Pasir hasil sedimentasi laut adalah logika sumir karena kajian akademiknya dangkal.
Ekonom dan pakar kebijakan publik UPN VJ Achmad Nur Hidayat menganggap, Menteri Kelautan dan Perikanan Sakti Wahyu Trenggono tidak konsisten dalam pemikirannya untuk pembenahan tata kelola lingkungan kementeriannya. Hal ini terlihat dalam Rapat Dengar Pendapat (RDP) Komisi IV DPR soal aturan PP No.26/2023 terkait pengelolaan hasil sedimentasi pasir laut justru banyak aksi pengerukan pasir laut ilegal untuk proyek reklamasi.
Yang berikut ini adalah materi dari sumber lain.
import Literature.MathematicalPhysics.QuantumFieldTheory.Balaban1983to89.B9SmoothHolderClassSliceSNDict

/-!
# `Balaban1983to89.B9SmoothHolderClassSliceSN` — T. Bałaban, *Propagators for lattice gauge theories in a background field*, Commun. Math. Phys. **99** (1985) 389–434
# [Balaban1985BackgroundPropagators], (3.44)–(3.45) p. 398 (the Hölder INPUT `‖λ‖_{β+ε} + |λ|` of `∇_UG′(U)∇\*_Uλ`): the DIRECTION SLICES `A ↦ A_μ(·)` carry dag-n06-l's print-weighted
# transported BOND class `bHZKP (taxiB U) s` INTO the print-weighted transported SITE class `bHZP (taxiS U) s` — the Hölder-SOURCE sector comparison (brick B1 of the `h44G ∕ hp45W` road)

[4] = T. Bałaban, *Propagators and renormalization transformations for lattice gauge theories. II*, Commun. Math. Phys. **96** (1984) 223–250 [`Balaban1984PropagatorsII`].
statement-level skeleton of published theorems with citation tags; proofs where landed; nothing here is a claim about the Yang–Mills mass gap.

THE PRINT.  p. 391 «A_μ(x) = A(x, x + ηe_μ)»; (3.40) p. 397 (the transported quotient over `|x − x′| ≦ 1`); (3.44)–(3.45) p. 398; [4] (2.2) p. 224 (the bands `Λ_j`), (2.51)–(2.54) pp. 232–233,
(2.137) p. 247 (admissible pairs).

WHY THIS FILE (cell `pub-ymgap`, node N06 [B9], seat `pub-ymgap-dag-n06-c` g19; road memo `pub-ymgap-dag-n06-c/HPDGW-ROAD.md`, brick B1).  The certificate's (3.44)/(3.45) binders `h44G ∕ hp45W`
read `∇_UG′∇\*_U` with SOURCE the bond class `bXH x U = bHZKPG (taxiB U) wX` (`hbXH`); n06-k's input engine (`B9RWSums344InputPairDir.inputPair3445_of_local37_dir`) works on the
direction-packed SITE carrier, fed by def-Y's `∇\*_U = c_fη·Σ_μ DscoS ∘ dirSliceK μ ν` (`Node00.OpsYNablaBridge`).  So the source must be SLICED: THIS FILE bounds `dirSliceK μ ν` from
`bHZKP (taxiB U) s` into `bHZP (taxiS U) s` (same exponent).  Dictionary: a slice's assembled `μ′`-slot value at `chart x` IS `A`'s assembled `ν`-slot value at the bond `⟨x, μ⟩`
(`assembleK_dirSliceK`), the site table `taxiS` at charted points IS the bond table `taxiB` (both `parTaxiV` on base points), the site weight `wEta` IS the bond weight `wEtaK`
(`supDist = |·|_T` on the chart); the one genuine point: the site class ranges over NEAR site pairs (`|z − z′|_T ≤ L^{j(z)}`, one-sided) while the bond class ranges over ADMISSIBLE pairs
((2.137): the bound at BOTH base points) — a near, non-admissible pair has `j(z′) = j(z) − 1` exactly (levels of near sites differ by ≤ 1, [4] (2.2) in the torus distance, `sepT`),
its weight is `≤ L^{2s}·(Lʲη)^{−s}` at the localisation block and its difference is read through the SUP channel (`2c_bb_b·sup|A|`); an admissible pair whose first point lies off
`Δ̃(y′)` is read through the REVERSED pair (unitary transport, `c_bb_b`).  Kernel: `C·e^{δr}·e^{−δd(y,y′)}` with the LAYER-B radius.
Geometry and dictionary: the prequel `B9SmoothHolderClassSliceSNDict` (§1).
* §2 ★★★ `hasMaj_dirSliceK_bHZKP_bHZP` — `HasMaj (bHZKP (taxiB U) s) (bHZP (taxiS U) s) (dirSliceK μ ν) (C_σ·e^{δr}·e^{−δd})`, `C_σ` closed in `L, c_b, b_b`.
HONEST SCOPE.  Class bookkeeping; no estimate of [B9] asserted; COUNT-NEUTRAL; N06 NOT discharged; nothing continuum, nothing about the mass gap.  Cell `pub-ymgap` (HUMAN RULING D-0062),
Track A node N06 [B9], seat `pub-ymgap-dag-n06-c` (g19), 2026-08-29; a NEW file; 0 `def`, no `sorry`, no `axiom`, no `instance`, no `notation`.
-/

noncomputable section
Pada kesempatan itu, Sakti Waktu mengatakan, penambangan pasir laut secara ilegal untuk kegiatan reklamasi tidak dapat dijadikan alasan izin ekspor pasir laut menggunakan sedimen laut, justru mereka harus ditangkap dan dihukum berat. Oleh karena itu, melalui penerbitan PP 26/2023 diatur bahwa pengerukan pasir laut kini hanya bisa dilakukan terhadap pasir hasil sedimentasi.
“Ini kok aneh, bukannya mereka ditangkap dan dihukum berat, malah dicarikan solusi dan perlindungan baru melalui PP 26/2023,” katanya dalam keterangan, Kamis (15/6).
CEO Narasi Institute itu menyebut, pasir hasil sedimentasi laut adalah logika sumir karena kajian akademiknya dangkal. Bahkan, ia merasa anggapan bahwa potensi pasir laut sebesar 24 miliar meter kubik adalah hoaks.
Salah satu alasannya, karena tidak disampaikan lokasi dan kapasitas sedimentasi laut tersebut. Bahkan bila tetap dilakukan maka pengerukan sedimentasi tersebut pun akan merusak lingkungan yang ada disekitarnya.